There is no triggers/ folder for addons.

This page matters only because addon code can still emit trigger names manually.

What it is

A trigger is just a string key used by the script engine to decide when actions should run.

Where to create it

There is no dedicated file structure for triggers.

If your addon wants to create one, emit it from code that already exists in another addon part, usually:

  • an Event
  • an Interaction
  • an Action

What it adds

Triggers add a new event name that YAML scripts can listen to.

That lets addon code wake up scripts when something specific happens in your domain.

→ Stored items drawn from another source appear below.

import Summits.CriticalPhenomena.PercolationContinuityZ3.Theorems.PercNearOneGluingNoHeavyPcintKernNFZ3S9Defs
import Summits.CriticalPhenomena.PercolationContinuityZ3.Theorems.PercNearOneGluingNoHeavyPcintWinKernelTree
import Summits.CriticalPhenomena.PercolationContinuityZ3.Theorems.PercNearOneGluingNoHeavyPcintWinKernelNFP
import HarnessLib

/-!
# PCINT lane, kernel check 5/82 of the B2r window certificate `d = 3`, memory 9 (8-step windows; 39168 first-use normal forms of 1679616 codes): 3 prefix blocks, 496 rows

Cell `prim-pcint`, seat `prim-pcint-2` (gen 2).  Collatz–Wielandt rows `10^5 · row ≤ 99999 · DEN · v` on the normal forms extending
each listed 5-step prefix (`WinK.nfCodesP`, `…PcintWinKernelNFP`; no global enumeration), by `decide +kernel` (`WinK.allB`;
table values from the search tree `WinK.KT.ofListF 13 tbl`, `…PcintWinKernelTree`; `maxHeartbeats 0`).  Does NOT build on p205010.
-/

namespace Summit.CriticalPhenomena.PercolationContinuityZ3.Theorems.Pcint.NFZ3S9

set_option maxHeartbeats 0 in
/-- The 140 rows of the normal forms extending the prefix `[((0 : Fin 3), true), ((0 : Fin 3), true), ((0 : Fin 3), false), ((1 : Fin 3), true), ((1 : Fin 3), false)]` (scan state 2) hold. [folklore] -/
theorem leaf_21 : (WinK.nfCodesP 3 8 2 [((0 : Fin 3), true), ((0 : Fin 3), true), ((0 : Fin 3), false), ((1 : Fin 3), true), ((1 : Fin 3), false)]).all (WinK.rowOKST 3 7 2486 9445 99999 (WinK.KT.ofListF 13 tbl) 17263) = true :=
  WinK.all_of_allB (fuel := 12) (by decide +kernel)

set_option maxHeartbeats 0 in
/-- The 216 rows of the normal forms extending the prefix `[((0 : Fin 3), true), ((0 : Fin 3), true), ((0 : Fin 3), false), ((1 : Fin 3), true), ((2 : Fin 3), true)]` (scan state 3) hold. [folklore] -/
theorem leaf_22 : (WinK.nfCodesP 3 8 3 [((0 : Fin 3), true), ((0 : Fin 3), true), ((0 : Fin 3), false), ((1 : Fin 3), true), ((2 : Fin 3), true)]).all (WinK.rowOKST 3 7 2486 9445 99999 (WinK.KT.ofListF 13 tbl) 17263) = true :=
  WinK.all_of_allB (fuel := 12) (by decide +kernel)

set_option maxHeartbeats 0 in
/-- The 140 rows of the normal forms extending the prefix `[((0 : Fin 3), true), ((0 : Fin 3), true), ((1 : Fin 3), true), ((0 : Fin 3), true), ((0 : Fin 3), true)]` (scan state 2) hold. [folklore] -/
theorem leaf_23 : (WinK.nfCodesP 3 8 2 [((0 : Fin 3), true), ((0 : Fin 3), true), ((1 : Fin 3), true), ((0 : Fin 3), true), ((0 : Fin 3), true)]).all (WinK.rowOKST 3 7 2486 9445 99999 (WinK.KT.ofListF 13 tbl) 17263) = true :=
  WinK.all_of_allB (fuel := 12) (by decide +kernel)

end Summit.CriticalPhenomena.PercolationContinuityZ3.Theorems.Pcint.NFZ3S9
import Summits.ResolutionOfSingularities.ResolutionOfSingularities.Theorems.HomologicalConductorNoZenoFirstKindGerm
import Literature.AlgebraicGeometry.Resolution.ExceptionalDivisorRegularGlobal
import Literature.AlgebraicGeometry.Resolution.RegularBlowup
import Literature.AlgebraicGeometry.Resolution.CanonicalResolutionSmoothCentre
import Literature.AlgebraicGeometry.Resolution.RegularLocalRingsJacobian
import Literature.AlgebraicGeometry.Resolution.BlowupChartMembership
import Literature.AlgebraicGeometry.Resolution.KollarMonomialLocalExponents
import Literature.AlgebraicGeometry.Resolution.GenericPointStalkData
import Literature.AlgebraicGeometry.Resolution.PermissibleCentres
import Literature.AlgebraicGeometry.Resolution.SpreadShapeData
import HarnessLib

/-!
# Crux `NoZenoR` (stmt-ResolutionOfSingularities-19943), slot 5 `stub_L1wCoreF3`, (B1) UP-5 (n3):
# THE NODE CURVES ARE REGULAR CURVES — `𝓘_n ⊄ 𝔪_w²` AT EVERY POINT — ALSO ON THE GERM RESOLUTION

OURS (cell res-hironaka, crux chain W4.4, seat res-L0-w44-stub-1 g12; the lead's RE-CUT of seam2 to ROUTE M,
STATUS 20:38:37Z, (m2): «Case A is absurd for a REGULAR node curve `n`: `∀ w ∈ closure n, stalkIdeal 𝓘_n w ⊄ 𝔪_w²`
— please add, it is chart algebra you own»). Nothing here is a statement of the manuscript under review (Hironaka
2017); AI-written, weaker than expert review. Def-free, fact-free, `--supports 19943 --as helper`.

No chart algebra is needed: the exceptional divisor `E = V(J·𝒪_{X'})` of a blowing up `ρ : X' → X` of a regular
`X` along a regular centre `V(J)` is a REGULAR scheme (Liu 8.1.19 (b), tree `IsBlowup.isRegular_subscheme_comap`)
and an effective Cartier divisor (`IsBlowup.isEffectiveCartier`); and a principal stalk `C_w = (t)`, `t ≠ 0`, of an
ideal sheaf with regular subscheme in a regular local ring `𝒪_{X',w}` is never inside `𝔪_w²` (`𝒪_w/(t)` is regular,
Matsumura 14.2: tree `not_isRegularLocalRing_quotient_span_singleton_of_mem_sq`). The property is then moved to
an open `U ⊆ X'` and to the germ `U ×_N Spec N_𝔮` along the FLAT morphisms `U.ι`, `pullback.fst` (tree
`stalkIdeal_comap_le_pow_iff_of_flat`, with `fst*𝓘_z = 𝓘_ζ` from `…NoZenoFirstKindGerm.comap_fst_primeDivisorIdeal`).

* §1 `not_stalkIdeal_le_maximalIdeal_sq_of_isRegular_subscheme` (general), **`IsBlowup.not_stalkIdeal_comap_le_sq`**
  (any regular centre), **`PointBlowup.not_stalkIdeal_primeDivisorIdeal_le_sq`** (blow-up of a regular closed point
  `x`: with the bridge `η` of `…PointBlowupRegularPoint.exists_primeDivisorIdeal_eq_comap_vanishingIdeal`,
  `∀ w, η ⤳ w → ¬ stalkIdeal 𝓘_η w ≤ 𝔪_w ^ 2`).
* §2 transport: `not_stalkIdeal_primeDivisorIdeal_le_sq_iff_of_isOpenImmersion`,
  **`not_stalkIdeal_primeDivisorIdeal_le_sq_iff_fst`** (germ), so the lead's (m2) hypothesis holds VERBATIM for the
  node curves of the germ resolution `W → Spec N_𝔮`.

References: Q. Liu, *Algebraic Geometry and Arithmetic Curves* (2002), Thm. 8.1.19 (b) [`Liu2002`];
H. Matsumura, *Commutative Ring Theory* (1986), Thm. 14.2 [`Matsumura1987`].
-/

noncomputable section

Examples from the current runtime:

  • messageCreate
  • buttonClick
  • selectMenu
  • modalSubmit
  • everyMinute
  • everyHour
  • botReady

Scripts subscribe to these names through YAML:

actions:
  - id: sendMessage
    triggers:
      - messageCreate
      - ticketCreated

How to create it

Emitting a trigger manually

Addon code can emit a trigger through the engine service:

Prop

Type

Example: emit a custom trigger from an event

import { Event, Events, Context, Variable } from '@itsmybot';
import { Message } from 'discord.js';
import MyAddon from '..';

export default class TicketCreateEvent extends Event<MyAddon> {
  name = Events.MessageCreate;

  async execute(message: Message<true>) {
    if (!message.content.startsWith('!ticket')) return;

    const user = message.member
      ? await this.manager.services.user.findOrCreate(message.member)
      : await this.manager.services.user.findOrNull(message.author.id);

    if (!user) return;

    const context: Context = {
      message,
      member: message.member || undefined,
      user,
      guild: message.guild,
      channel: message.channel,
      content: message.content,
    };

    const variables: Variable[] = [
      { name: 'ticket_reason', value: 'manual request' },
    ];

    this.manager.services.engine.event.emit('ticketCreated', context, variables);
  }
}

Then a script can listen to it:

actions:
  - id: sendMessage
    triggers: ticketCreated
    args:
      components:
        - type: text-display
          content: "Ticket opened for [[ticket_reason]]"

Because trigger names are just strings, collisions are possible.

Use a clear and specific name for custom triggers, for example:

  • ticketCreated
  • ticketsPanelOpened
  • storePurchaseCompleted

If your addon emits many triggers, adding a prefix or namespace can still help.

When to use a custom trigger

Use a custom emitted trigger when:

  • addon code detects a domain-specific event
  • you want YAML scripts to react to it
  • there is no built-in trigger name that fits

If you only need runtime logic inside the addon itself, emit nothing and keep the logic inside your addon class.